Jean–Baptiste Clamence representa la imposibilidad del irracionalismo al ser coherente con el impulso de levantarse u oponerse a la condición injusta del hombre. Él escucha el ruido del golpe contra el agua al caer el cuerpo de la joven mujer en las gélidas aguas del río Sena. La condición mortal, la de aquélla y la propia, la de todo ser viviente, lo golpea de la misma forma que el río lo hizo con la mujer. La posibilidad inmanente e inmediata de la muerte pone en suspenso toda la vida y exige un sentido. Clamence se detiene, no puede seguir adelante; el ruido lo saca por un instante del ensimismamiento, de su indiferencia total hacia todo lo demás que no es él y lo obliga a pararse y decidirse. Sabe que el mundo es absurdo, pero también siente el sentido que corre por sus venas, por la vida de todos. Este reconocimiento lo obliga a hacer un alto, pero asumir las consecuencias del absurdo es lo que lo paraliza. Luego respira y entonces hay sentido. El salto de la mujer es el absurdo: el mundo carece de valor y unidad fundamental, y tal ausencia es más grande que su vida. Entonces, ¿el absurdo hace que la vida pierda todo su valor? ¿El suicidio es la única vía sensata de la insensatez existencial? No. Para Camus “El absurdo en sí mismo es contradicción. Lo es en su contenido, ya que excluye los juicios de valor que quieren mantener la vida, cuando vivir es en sí un juicio de valor. Respirar es juzgar”.[56]
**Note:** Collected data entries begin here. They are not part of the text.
import Summits.CriticalPhenomena.CardyFormulaZ2.Theorems.CardyFlipRussoVoronoiHubFromSmirnovDefs
import Literature.Analysis.Complex.LengthArea

/-!
# Change of variables for the transported intensity (S3a brick of the line
# `moebius-exact-delaunay-dilation-ward`, crux `VoronoiHubFromSmirnov`, stmt-CriticalPhenomena-6433)

Helper file (`--supports stmt-CriticalPhenomena-6433`) proving the registered stub
`map_transport_intensity_eq` of the checked skeleton: the push-forward of the inhomogeneous
intensity `ρ(δ b) db` (profile `ρ = ‖h′‖²` on the open set `V`), restricted to the configuration-
coordinate window `V/δ = {b | δ b ∈ V}`, under the transport map `g b = h (δ b) / δ` is Lebesgue
measure restricted to `g (V/δ) = h(V)/δ`.  This is Mathlib's change of variables
`MeasureTheory.map_withDensity_abs_det_fderiv_eq_addHaar` once one knows that the real Jacobian
determinant of the real-linear map `z ↦ a z` (`a ∈ ℂ`) is `‖a‖ ^ 2`
(`Literature.Analysis.Complex.LengthArea.det_restrictScalars_smulRight`) and that
`deriv g b = deriv h (δ b)` (chain rule).

Source: I. Benjamini, O. Schramm, *Conformal invariance of Voronoi percolation*, Comm. Math. Phys.
197 (1998) 75–107, §3 (the mapping step of Thm 2.1); J. F. C. Kingman, *Poisson Processes* (OUP 1993),
§2.3 Mapping Theorem.
-/

noncomputable section

namespace Summit.CriticalPhenomena.CardyFormulaZ2.Cruxes.VoronoiHubFromSmirnov.MoebiusExactDelaunayDilationWard

open scoped Topology ENNReal
open Filter Set MeasureTheory
open Literature.Analysis.FunctionSpaces
open Literature.Probability.RandomPlanarGeometry

/-- The transport map `b ↦ h (δ b) / δ` has complex derivative `deriv h (δ b)` at every `b` with
`δ b ∈ V` (`V` open, `h` holomorphic on `V`, `δ ≠ 0`): chain rule, `δ · h′(δ b) · δ⁻¹`. -/
theorem mti_hasDerivAt_transport {h : ℂ → ℂ} {V : Set ℂ} {δ : ℝ} (hV : IsOpen V)
    (hd : DifferentiableOn ℂ h V) (hδ : (δ : ℂ) ≠ 0) {b : ℂ} (hb : (δ : ℂ) * b ∈ V) :
    HasDerivAt (fun b : ℂ => h ((δ : ℂ) * b) / (δ : ℂ)) (deriv h ((δ : ℂ) * b)) b := by
  have h1 : HasDerivAt h (deriv h ((δ : ℂ) * b)) ((δ : ℂ) * b) :=
    (hd.differentiableAt (hV.mem_nhds hb)).hasDerivAt
  have h2 : HasDerivAt (fun b : ℂ => (δ : ℂ) * b) ((δ : ℂ) * 1) b :=
    (hasDerivAt_id b).const_mul (δ : ℂ)
  have h3 := (h1.comp b h2).div_const (δ : ℂ)
  have h4 : deriv h ((δ : ℂ) * b) * ((δ : ℂ) * 1) / (δ : ℂ) = deriv h ((δ : ℂ) * b) := by
    field_simp
  rw [h4] at h3
  exact h3

/-- The transport map `b ↦ h (δ b) / δ` is injective on `{b | δ b ∈ V}` when `h` is injective on
`V` and `δ ≠ 0`. -/
theorem mti_injOn_transport {h : ℂ → ℂ} {V : Set ℂ} {δ : ℝ} (hi : InjOn h V)
    (hδ : (δ : ℂ) ≠ 0) :
    InjOn (fun b : ℂ => h ((δ : ℂ) * b) / (δ : ℂ)) {b : ℂ | (δ : ℂ) * b ∈ V} := by
  intro b₁ hb₁ b₂ hb₂ heq
  have h1 : h ((δ : ℂ) * b₁) = h ((δ : ℂ) * b₂) := (div_left_inj' hδ).mp heq
  have h2 : (δ : ℂ) * b₁ = (δ : ℂ) * b₂ := hi hb₁ hb₂ h1
  exact mul_left_cancel₀ hδ h2

/-- On the window `{b | δ b ∈ V}` the intensity `intensity ρ 1 δ` (density `ρ(δ b)`, with
`ρ = ‖h′‖²` on `V`) is Lebesgue measure with density the absolute real Jacobian determinant of the
transport map `b ↦ h (δ b) / δ`. -/
theorem mti_intensity_restrict_eq {h : ℂ → ℂ} {V : Set ℂ} {ρ : ℂ → ℝ} {δ : ℝ}
    (hs : MeasurableSet {b : ℂ | (δ : ℂ) * b ∈ V}) (hρ : ∀ z ∈ V, ρ z = ‖deriv h z‖ ^ 2) :
    (intensity ρ 1 δ).restrict {b : ℂ | (δ : ℂ) * b ∈ V} =
      ((volume : Measure ℂ).restrict {b : ℂ | (δ : ℂ) * b ∈ V}).withDensity fun b =>
        ENNReal.ofReal |(((ContinuousLinearMap.smulRight (1 : ℂ →L[ℂ] ℂ)
          (deriv h ((δ : ℂ) * b))).restrictScalars ℝ)).det| := by
  unfold intensity
  rw [restrict_withDensity hs]
  refine withDensity_congr_ae (ae_restrict_of_forall_mem hs fun b hb => ?_)
  dsimp only
  rw [Literature.Analysis.Complex.LengthArea.det_restrictScalars_smulRight,
    abs_of_nonneg (by positivity), densityPath, hρ _ hb]
  ring_nf

/-- **S3a brick — change of variables for the transported intensity.**  For `h` holomorphic and
injective on the open set `V`, `δ > 0` and a profile `ρ = ‖h′‖²` on `V`, the push-forward of the
inhomogeneous intensity `intensity ρ 1 δ` (density `ρ(δ b) db` in configuration coordinates)
restricted to `{b | δ b ∈ V}` under the transport map `b ↦ h (δ b) / δ` is Lebesgue measure
restricted to the image `h(V)/δ`: the real Jacobian of `b ↦ h(δ b)/δ` is `‖h′(δ b)‖² = ρ(δ b)`
(Benjamini–Schramm 1998 §3; Kingman's Mapping Theorem input). -/
theorem map_transport_intensity_eq : ∀ (h : ℂ → ℂ) (V : Set ℂ) (ρ : ℂ → ℝ) (δ : ℝ), IsOpen V → DifferentiableOn ℂ h V → Set.InjOn h V → Measurable h → 0 < δ → (∀ z ∈ V, ρ z = ‖deriv h z‖ ^ 2) → MeasureTheory.Measure.map (fun b : ℂ => h ((δ : ℂ) * b) / (δ : ℂ)) ((intensity ρ 1 δ).restrict {b : ℂ | (δ : ℂ) * b ∈ V}) = (MeasureTheory.volume : MeasureTheory.Measure ℂ).restrict ((fun b : ℂ => h ((δ : ℂ) * b) / (δ : ℂ)) '' {b : ℂ | (δ : ℂ) * b ∈ V}) := by
  intro h V ρ δ hV hd hi _ hδ hρ
  have hδ' : (δ : ℂ) ≠ 0 := Complex.ofReal_ne_zero.mpr hδ.ne'
  have hs : MeasurableSet {b : ℂ | (δ : ℂ) * b ∈ V} :=
    (hV.preimage (by fun_prop : Continuous fun b : ℂ => (δ : ℂ) * b)).measurableSet
  have hf' : ∀ b ∈ {b : ℂ | (δ : ℂ) * b ∈ V}, HasFDerivWithinAt
      (fun b : ℂ => h ((δ : ℂ) * b) / (δ : ℂ))
      ((ContinuousLinearMap.smulRight (1 : ℂ →L[ℂ] ℂ) (deriv h ((δ : ℂ) * b))).restrictScalars ℝ)
      {b : ℂ | (δ : ℂ) * b ∈ V} b := fun b hb =>
    ((mti_hasDerivAt_transport hV hd hδ' hb).hasFDerivAt.restrictScalars ℝ).hasFDerivWithinAt
  rw [mti_intensity_restrict_eq hs hρ]
  exact map_withDensity_abs_det_fderiv_eq_addHaar volume hs.nullMeasurableSet hf'
    (mti_injOn_transport hi hδ')

end Summit.CriticalPhenomena.CardyFormulaZ2.Cruxes.VoronoiHubFromSmirnov.MoebiusExactDelaunayDilationWard

end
Esta escena fundamental de la novela representa esa condición humana con la que Camus se posiciona. El absurdo del mundo nos libera de todos sus sentidos, valores y teleologías con los que hemos encontrado fundamentos para calumniar la vida. El mundo carece de sentido, lo cual es un optimismo desde este punto de vista. Pero se tiene la vida; se respira y ese examen imposibilita el suicidio y el crimen: “Desde el momento que este bien se reconoce como tal, es el de todos los hombres”.[57] El salto absurdo al río es esta disyuntiva existencial que describe Clamence: “Hay dos posibilidades: o usted lo sigue para salvarlo y, en la estación fría, corre usted el peor de los peligros, o bien lo abandona, y los impulsos reprimidos de zambullirse nos dejan, a veces, extrañas agujetas”.[58] Es decir, o aceptamos el absurdo (y, por consiguiente, el suicidio y el crimen) o nos abstenemos de resignarnos a nuestro destino en esa rebelión que nos saca de nosotros mismos en un valor común que nos hermana y compromete.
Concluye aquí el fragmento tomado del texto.